INSTRUCTIONS FOR THE TASK — Every line in the data below that includes "PrimeLevelShimuraExponentLeThreeSieved" belongs in the answer, copied as it stands.

DATA —

import Summits.BirchSwinnertonDyer.Rank1Residual.ManinAdditive.ShimuraExponentAtTwo
import Summits.BirchSwinnertonDyer.BirchSwinnertonDyer.Theorems.ManinLocalTwoThreeShimuraQuotientLevelInstances
import HarnessLib

/-!
# The Shimura exponent at 2 — level sieves and profiles (cell bsd-f2-manin, es g42; MEMO-es §64.11–64.13)

Companion of `ShimuraExponentAtTwo.lean` (rows E-es-193m/211/212/213 and the inputs `hO`, `hE`).  Here:
* §6 the TOTIENT sieve (Ling–Oesterlé Thm 1, tree `totient_mul_mem_periodLatticeGamma1`): `p ∤ φ(N) ⟹ p ∤ [Λ₀:Λ₁]`
  (every level), the profiles of an index divisible by `5` / by `3` (rows E-es-215 `FiveIndexProfile`, E-es-216
  `ThreeIndexProfile`);
* §7 the HALF-totient sieve (tree `half_totient_mul_mem_periodLatticeGamma1_mod`): R4♯ at odd `N = u²v`, `4 ∤ φ(uv)/2`;
  the PRIME-LEVEL Derickx–Orlić rung on the primes `q ≢ 1 (mod 8)`, `q ≢ 1 (mod 5)` (row E-es-214
  `PrimeLevelShimuraExponentLeThreeSieved`, proved from `hO` alone — no torsion classification);
* §8 the ADDITIVE prime `3`: `9 ∣ N ⟹` kernel `∈ {0, ℤ/3}` decided by the local invariant at `2`; `36 ∣ N ⟹ 0`
  (row E-es-217 `NineLevelShimuraProfile`).

Falsifiers (cell pack HOME/es/g42/): E214 0 violations / 29 sieved prime-level classes (exponent > 3 at prime level only
`11a1`, `17a1` of 61); E215 residue census (258/329 odd-level classes `N ≥ 18` decided); E217 0/179 (`n = 3` exactly at
`27a1`, `54a1`).  All theorems are modulo `hO`/`hE` = tree theorems verbatim (discharge by name in a Theorems helper).
-/

set_option autoImplicit false

noncomputable section

open scoped MatrixGroups ModularForm

open CongruenceSubgroup Complex WeierstrassCurve Literature.NumberTheory.EllipticCurves
  Literature.NumberTheory.EllipticCurves.ModularForms
open Summit.BirchSwinnertonDyer.Rank1Residual.ManinAdditive.KatoCurve

open Summit.BirchSwinnertonDyer.BirchSwinnertonDyer.Theorems.ManinLocalTwoThree.ShimuraIndexAtTwo
  (two_mul_mem_of_intCast_mul_mem three_mul_mem_of_intCast_mul_mem)
namespace Summit.BirchSwinnertonDyer.Rank1Residual.ManinAdditive.EsG42

/-! ## §6 — the level sieve (Ling–Oesterlé Thm 1: `φ(N)·Λ₀(f) ⊆ Λ₁(f)`, tree `totient_mul_mem_periodLatticeGamma1`)

Combined with the Eisenstein number at `2`: `5 ∣ [Λ₀:Λ₁]` needs `2 ∤ N`, `a₂(W) = −2` AND `5 ∣ φ(N)` (a prime `q ≡ 1 (mod 5)`
divides `N`, or `25 ∣ N`); `3 ∣ [Λ₀:Λ₁]` needs `3 ∣ φ(N)`.  So R5♯ is PROVED at every level with `5 ∤ φ(N)`, and R4♯/R5♯ only
live on the levels that the sieve lets through. -/

/-- **Generic sieve (PROVED, every level, every weight-2 cusp form): a prime `p ∤ φ(N)` is prime to `[Λ₀(f):Λ₁(f)]`.**
[cite: LingOesterle1991, §1 and Thm. 1] -/
theorem shimuraIndexPrimeTo_of_not_dvd_totient {N : ℕ} [NeZero N] (f : CuspForm (Gamma0 N) 2) {p : ℕ} (hp : p.Prime)
    (h : ¬ p ∣ Nat.totient N) : ShimuraIndexPrimeTo p f := by
  intro z hz hpz
  refine Summit.BirchSwinnertonDyer.BirchSwinnertonDyer.Theorems.ManinLocalTwoThree.mem_of_intCast_mul_mem_of_prime_mul_mem
    hp (m := (Nat.totient N : ℤ)) (by exact_mod_cast h) ?_ hpz
  exact_mod_cast Literature.NumberTheory.EllipticCurves.ModularForms.totient_mul_mem_periodLatticeGamma1 f hz

/-- **R5♯ on the sieved levels (PROVED, no hypothesis on `a₂`, no bound on `N`).** -/
theorem shimuraIndexPrimeTo_five_of_not_five_dvd_totient {N : ℕ} [NeZero N] (f : CuspForm (Gamma0 N) 2)
    (h : ¬ 5 ∣ Nat.totient N) : ShimuraIndexPrimeTo 5 f :=
  shimuraIndexPrimeTo_of_not_dvd_totient f (by norm_num) h

/-- **The profile of a `5` in the Shimura index (PROVED modulo the two Eisenstein-at-2 inputs).**  If `5 ∣ [Λ₀(f):Λ₁(f)]` for the
newform of a globally minimal `W`, then the level is ODD, `a₂(W) = −2` (five points over `𝔽₂`) and `5 ∣ φ(N)`.  (With p3's
E-an-128ℓ `CuspLifting.shimuraOddPrimeForcesRationalTorsion_holds` on a lattice-optimal datum also `W(ℚ)[5] ≠ 0`, so
`W[5] ≅ ℤ/5 ⊕ μ₅` as for `X₀(11)`; with p3's `rootNumber_eq_one_of_ne` also `w(W) = +1`.) -/
theorem profile_of_not_shimuraIndexPrimeTo_five (hO : OddLevelEisensteinAtTwo) (hE : EvenLevelEisensteinAtTwo)
    (W : WeierstrassCurve ℚ) [W.IsElliptic] [W.IsGloballyMinimal] {N : ℕ} [NeZero N] (D : ModularParametrizationData W N)
    (h5 : ¬ ShimuraIndexPrimeTo 5 D.f) :
    ¬ 2 ∣ N ∧ W.frobeniusTrace 2 = -2 ∧ 5 ∣ Nat.totient N := by
  have htot : 5 ∣ Nat.totient N := by
    by_contra h
    exact h5 (shimuraIndexPrimeTo_five_of_not_five_dvd_totient D.f h)
  have key : ∀ (c : ℤ), ¬ (5 : ℤ) ∣ c → (∀ z ∈ periodLattice D.f, (c : ℂ) * z ∈ periodLatticeGamma1 D.f) → False := by
    intro c hc hmem
    refine h5 fun z hz h5z ↦ ?_
    exact Summit.BirchSwinnertonDyer.BirchSwinnertonDyer.Theorems.ManinLocalTwoThree.mem_of_intCast_mul_mem_of_prime_mul_mem
      (p := 5) (by norm_num) (m := c) (by exact_mod_cast hc) (hmem z hz) (by exact_mod_cast h5z)
  by_cases hN : 2 ∣ N
  · exfalso
    obtain ⟨e, he, hmem⟩ := hE D.f D.isNewformOf.1 hN
    exact key (e - 2) (by rcases he with rfl | rfl | rfl <;> decide) hmem
  · obtain ⟨habs, hmem⟩ := hO W D.f D.isNewformOf hN
    obtain ⟨hlo, hhi⟩ := abs_le.mp habs
    refine ⟨hN, ?_, htot⟩
    by_contra ha
    exact key (W.frobeniusTrace 2 - 3) (by omega) hmem

/-- Likewise for `3`: `3 ∣ [Λ₀(f):Λ₁(f)]` forces `3 ∣ φ(N)` and (`2 ∤ N ∧ a₂(W) = 0`) ∨ (`2 ∣ N ∧ a₂(f) = −1`). -/
theorem profile_of_not_shimuraIndexPrimeTo_three (hO : OddLevelEisensteinAtTwo) (hE : EvenLevelEisensteinAtTwo)
    (W : WeierstrassCurve ℚ) [W.IsElliptic] [W.IsGloballyMinimal] {N : ℕ} [NeZero N] (D : ModularParametrizationData W N)
    (h3 : ¬ ShimuraIndexPrimeTo 3 D.f) :
    3 ∣ Nat.totient N ∧ ((¬ 2 ∣ N ∧ W.frobeniusTrace 2 = 0) ∨
      (2 ∣ N ∧ ∀ z ∈ periodLattice D.f, ((-1 - 2 : ℤ) : ℂ) * z ∈ periodLatticeGamma1 D.f)) := by
  have htot : 3 ∣ Nat.totient N := by
    by_contra h
    exact h3 (shimuraIndexPrimeTo_of_not_dvd_totient D.f (by norm_num) h)
  have key : ∀ (c : ℤ), ¬ (3 : ℤ) ∣ c → (∀ z ∈ periodLattice D.f, (c : ℂ) * z ∈ periodLatticeGamma1 D.f) → False := by
    intro c hc hmem
    refine h3 fun z hz h3z ↦ ?_
    exact Summit.BirchSwinnertonDyer.BirchSwinnertonDyer.Theorems.ManinLocalTwoThree.mem_of_intCast_mul_mem_of_prime_mul_mem
      (p := 3) (by norm_num) (m := c) (by exact_mod_cast hc) (hmem z hz) (by exact_mod_cast h3z)
  refine ⟨htot, ?_⟩
  by_cases hN : 2 ∣ N
  · obtain ⟨e, he, hmem⟩ := hE D.f D.isNewformOf.1 hN
    rcases he with rfl | rfl | rfl
    · exact (key (0 - 2) (by decide) hmem).elim
    · exact (key (1 - 2) (by decide) hmem).elim
    · exact Or.inr ⟨hN, hmem⟩
  · obtain ⟨habs, hmem⟩ := hO W D.f D.isNewformOf hN
    obtain ⟨hlo, hhi⟩ := abs_le.mp habs
    refine Or.inl ⟨hN, ?_⟩
    by_contra ha
    exact key (W.frobeniusTrace 2 - 3) (by omega) hmem


/-! ## §7 — the HALF-totient sieve for the 2-part (Ling–Oesterlé Thm 1 in the sharp form `(φ(uv)/2)·Λ₀ ⊆ Λ₁`, `N = u²v`, `uv > 2`;
tree `ManinLocalTwoThree.half_totient_mul_mem_periodLatticeGamma1_mod`): R4♯ PROVED at every odd level admitting a factorisation with
`4 ∤ φ(uv)/2`, and the PRIME-LEVEL Derickx–Orlić rung PROVED OUTRIGHT for `q ≢ 1 (mod 8)`, `q ≢ 1 (mod 5)` (no Miyawaki). -/

/-- **R4♯ on the half-totient-sieved levels (PROVED modulo the odd Eisenstein input).**  At odd level with `a₂(W) = −1`
(`4Λ₀ ⊆ Λ₁`), any factorisation `N = u²v`, `uv > 2`, with `4 ∤ φ(uv)/2` gives `2Λ₀(f) ⊆ Λ₁(f)`. -/
theorem two_mul_mem_of_not_four_dvd_half_totient (hO : OddLevelEisensteinAtTwo)
    (W : WeierstrassCurve ℚ) [W.IsElliptic] [W.IsGloballyMinimal] {N : ℕ} [NeZero N] (D : ModularParametrizationData W N)
    (hN2 : ¬ 2 ∣ N) (ha : W.frobeniusTrace 2 = -1) {u v : ℕ} (hu : u ≠ 0) (hN : (N : ℤ) = (u : ℤ) ^ 2 * v)
    (huv : 2 < u * v) (h4 : ¬ 4 ∣ Nat.totient (u * v) / 2) :
    ∀ z ∈ periodLattice D.f, 2 * z ∈ periodLatticeGamma1 D.f := by
  intro z hz
  obtain ⟨-, hmem⟩ := hO W D.f D.isNewformOf hN2
  have h4z : ((2 : ℕ) : ℂ) * (2 * z) ∈ periodLatticeGamma1 D.f := by
    have h' := (periodLatticeGamma1 D.f).neg_mem (hmem z hz)
    rw [ha] at h'
    convert h' using 1
    push_cast
    ring
  have hm := Summit.BirchSwinnertonDyer.BirchSwinnertonDyer.Theorems.ManinLocalTwoThree.half_totient_mul_mem_periodLatticeGamma1_mod
    D.f hu hN huv hz
  rcases Nat.even_or_odd (Nat.totient (u * v) / 2) with ⟨m', hm'⟩ | ⟨m', hm'⟩
  · -- `φ(uv)/2 = 2m'` with `m'` odd
    have hm'odd : ¬ (2 : ℤ) ∣ (m' : ℤ) := by
      intro h2
      obtain ⟨k, hk⟩ := h2
      apply h4
      omega
    have hm'w : ((m' : ℤ) : ℂ) * (2 * z) ∈ periodLatticeGamma1 D.f := by
      convert hm using 1
      rw [hm']
      push_cast
      ring
    exact Summit.BirchSwinnertonDyer.BirchSwinnertonDyer.Theorems.ManinLocalTwoThree.mem_of_intCast_mul_mem_of_prime_mul_mem
      (p := 2) Nat.prime_two hm'odd hm'w h4z
  · -- `φ(uv)/2 = 2m' + 1` odd
    have hodd : ¬ (2 : ℤ) ∣ ((Nat.totient (u * v) / 2 : ℕ) : ℤ) := by
      intro h2
      obtain ⟨k, hk⟩ := h2
      omega
    have hmw : (((Nat.totient (u * v) / 2 : ℕ) : ℤ) : ℂ) * (2 * z) ∈ periodLatticeGamma1 D.f := by
      have := (periodLatticeGamma1 D.f).add_mem hm hm
      convert this using 1
      rw [Int.cast_natCast]
      ring
    exact Summit.BirchSwinnertonDyer.BirchSwinnertonDyer.Theorems.ManinLocalTwoThree.mem_of_intCast_mul_mem_of_prime_mul_mem
      (p := 2) Nat.prime_two hodd hmw h4z

/-- **R4♯ at PRIME level `q ≢ 1 (mod 8)` (PROVED modulo the odd Eisenstein input):** `(q−1)/2 ≢ 0 (mod 4)`. -/
theorem two_mul_mem_primeLevel (hO : OddLevelEisensteinAtTwo)
    (W : WeierstrassCurve ℚ) [W.IsElliptic] [W.IsGloballyMinimal] {q : ℕ} [NeZero q] (D : ModularParametrizationData W q)
    (hq : q.Prime) (hq3 : 3 ≤ q) (hq8 : q % 8 ≠ 1) (ha : W.frobeniusTrace 2 = -1) :
    ∀ z ∈ periodLattice D.f, 2 * z ∈ periodLatticeGamma1 D.f := by
  have hN2 : ¬ 2 ∣ q := by
    intro h
    have := (Nat.prime_dvd_prime_iff_eq Nat.prime_two hq).mp h
    omega
  refine two_mul_mem_of_not_four_dvd_half_totient hO W D hN2 ha (u := 1) (v := q) one_ne_zero (by push_cast; ring)
    (by omega) ?_
  rw [one_mul, Nat.totient_prime hq]
  omega

/-- **THE PRIME-LEVEL DERICKX–ORLIĆ RUNG, SIEVED, PROVED OUTRIGHT (modulo the odd Eisenstein input = tree theorem):** for a prime
level `q ≥ 3` with `q ≢ 1 (mod 8)` and `q ≢ 1 (mod 5)`, every `X₀(q)`-datum of a globally minimal `W` has `2Λ₀(f) ⊆ Λ₁(f)` or
`3Λ₀(f) ⊆ Λ₁(f)` — no torsion classification (Miyawaki) needed; cf. §63.16 (all primes ⟸ Miyawaki). -/
theorem exponentLeThree_primeLevel_sieved (hO : OddLevelEisensteinAtTwo)
    (W : WeierstrassCurve ℚ) [W.IsElliptic] [W.IsGloballyMinimal] {q : ℕ} [NeZero q] (D : ModularParametrizationData W q)
    (hq : q.Prime) (hq3 : 3 ≤ q) (hq8 : q % 8 ≠ 1) (hq5 : q % 5 ≠ 1) :
    (∀ z ∈ periodLattice D.f, 2 * z ∈ periodLatticeGamma1 D.f) ∨
      (∀ z ∈ periodLattice D.f, 3 * z ∈ periodLatticeGamma1 D.f) := by
  have hN2 : ¬ 2 ∣ q := by
    intro h
    have := (Nat.prime_dvd_prime_iff_eq Nat.prime_two hq).mp h
    omega
  obtain ⟨habs, hmem⟩ := hO W D.f D.isNewformOf hN2
  obtain ⟨hlo, hhi⟩ := abs_le.mp habs
  have hcases : W.frobeniusTrace 2 = -2 ∨ W.frobeniusTrace 2 = -1 ∨ W.frobeniusTrace 2 = 0 ∨
      W.frobeniusTrace 2 = 1 ∨ W.frobeniusTrace 2 = 2 := by omega
  rcases hcases with ha | ha | ha | ha | ha
  · -- `a₂ = −2`: `5Λ₀ ⊆ Λ₁` and `5 ∤ φ(q) = q − 1`
    have h5 : ShimuraIndexPrimeTo 5 D.f := by
      refine shimuraIndexPrimeTo_five_of_not_five_dvd_totient D.f ?_
      rw [Nat.totient_prime hq]
      omega
    refine Or.inl fun z hz ↦ ?_
    have h5z : (5 : ℂ) * z ∈ periodLatticeGamma1 D.f := by
      have h' := (periodLatticeGamma1 D.f).neg_mem (hmem z hz)
      rw [ha] at h'
      convert h' using 1
      push_cast
      ring
    have hz1 : z ∈ periodLatticeGamma1 D.f := h5 z hz (by exact_mod_cast h5z)
    convert (periodLatticeGamma1 D.f).add_mem hz1 hz1 using 1
    ring
  · exact Or.inl (two_mul_mem_primeLevel hO W D hq hq3 hq8 ha)
  · exact Or.inr fun z hz ↦ three_mul_mem_of_intCast_mul_mem (c := W.frobeniusTrace 2 - 3) (by omega) (hmem z hz)
  · exact Or.inl fun z hz ↦ two_mul_mem_of_intCast_mul_mem (c := W.frobeniusTrace 2 - 3) (by omega) (hmem z hz)
  · exact Or.inl fun z hz ↦ two_mul_mem_of_intCast_mul_mem (c := W.frobeniusTrace 2 - 3) (by omega) (hmem z hz)


/-- **E-es-214 `PrimeLevelShimuraExponentLeThreeSieved`** (the prime-level Derickx–Orlić rung E-es-205 on the sieved primes, minimal
models; PROVED below modulo the odd Eisenstein input).  The sieve is sharp on the E15 table (61 prime-level classes, `q ≤ 18289`): the two prime levels with exponent `> 3` are
`q = 11 ≡ 1 (mod 5)` (index `5`) and `q = 17 ≡ 1 (mod 8)` (exponent `4`); falsifier E214: 0 violations / 29 sieved prime-level classes. [cite: DerickxOrlic2025, Rmk. 4.8] [cite: LingOesterle1991, Thm. 1 and Thm. 6] -/
@[conjecture]
def PrimeLevelShimuraExponentLeThreeSieved : Prop :=
  ∀ (W : WeierstrassCurve ℚ) [W.IsElliptic] [W.IsGloballyMinimal] {q : ℕ} [NeZero q] (D : ModularParametrizationData W q),
    q.Prime → 3 ≤ q → q % 8 ≠ 1 → q % 5 ≠ 1 →
      (∀ z ∈ periodLattice D.f, 2 * z ∈ periodLatticeGamma1 D.f) ∨ (∀ z ∈ periodLattice D.f, 3 * z ∈ periodLatticeGamma1 D.f)

/-- E-es-214 ⟸ the odd Eisenstein input (tree theorem `ShimuraIndexAtTwo.oddLevelEisensteinAtTwo`). -/
theorem primeLevelShimuraExponentLeThreeSieved_of (hO : OddLevelEisensteinAtTwo) : PrimeLevelShimuraExponentLeThreeSieved :=
  fun W _ _ _ _ D hq hq3 hq8 hq5 ↦ exponentLeThree_primeLevel_sieved hO W D hq hq3 hq8 hq5


/-- **E-es-215 `FiveIndexProfile`**: a `5` in the Shimura index forces odd level, `a₂(W) = −2` (`#W̃(𝔽₂) = 5`) and `5 ∣ φ(N)`.
PROVED below modulo the two Eisenstein inputs. [cite: LingOesterle1991, Thm. 1 and Thm. 6] -/
@[conjecture]
def FiveIndexProfile : Prop :=
  ∀ (W : WeierstrassCurve ℚ) [W.IsElliptic] [W.IsGloballyMinimal] {N : ℕ} [NeZero N] (D : ModularParametrizationData W N),
    ¬ ShimuraIndexPrimeTo 5 D.f → ¬ 2 ∣ N ∧ W.frobeniusTrace 2 = -2 ∧ 5 ∣ Nat.totient N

WRITTEN ANSWER —
  `PrimeLevelShimuraExponentLeThreeSieved`, proved from `hO` alone — no torsion classification);
/-- **E-es-214 `PrimeLevelShimuraExponentLeThreeSieved`** (the prime-level Derickx–Orlić rung E-es-205 on the sieved primes, minimal
def PrimeLevelShimuraExponentLeThreeSieved : Prop :=
theorem primeLevelShimuraExponentLeThreeSieved_of (hO : OddLevelEisensteinAtTwo) : PrimeLevelShimuraExponentLeThreeSieved :=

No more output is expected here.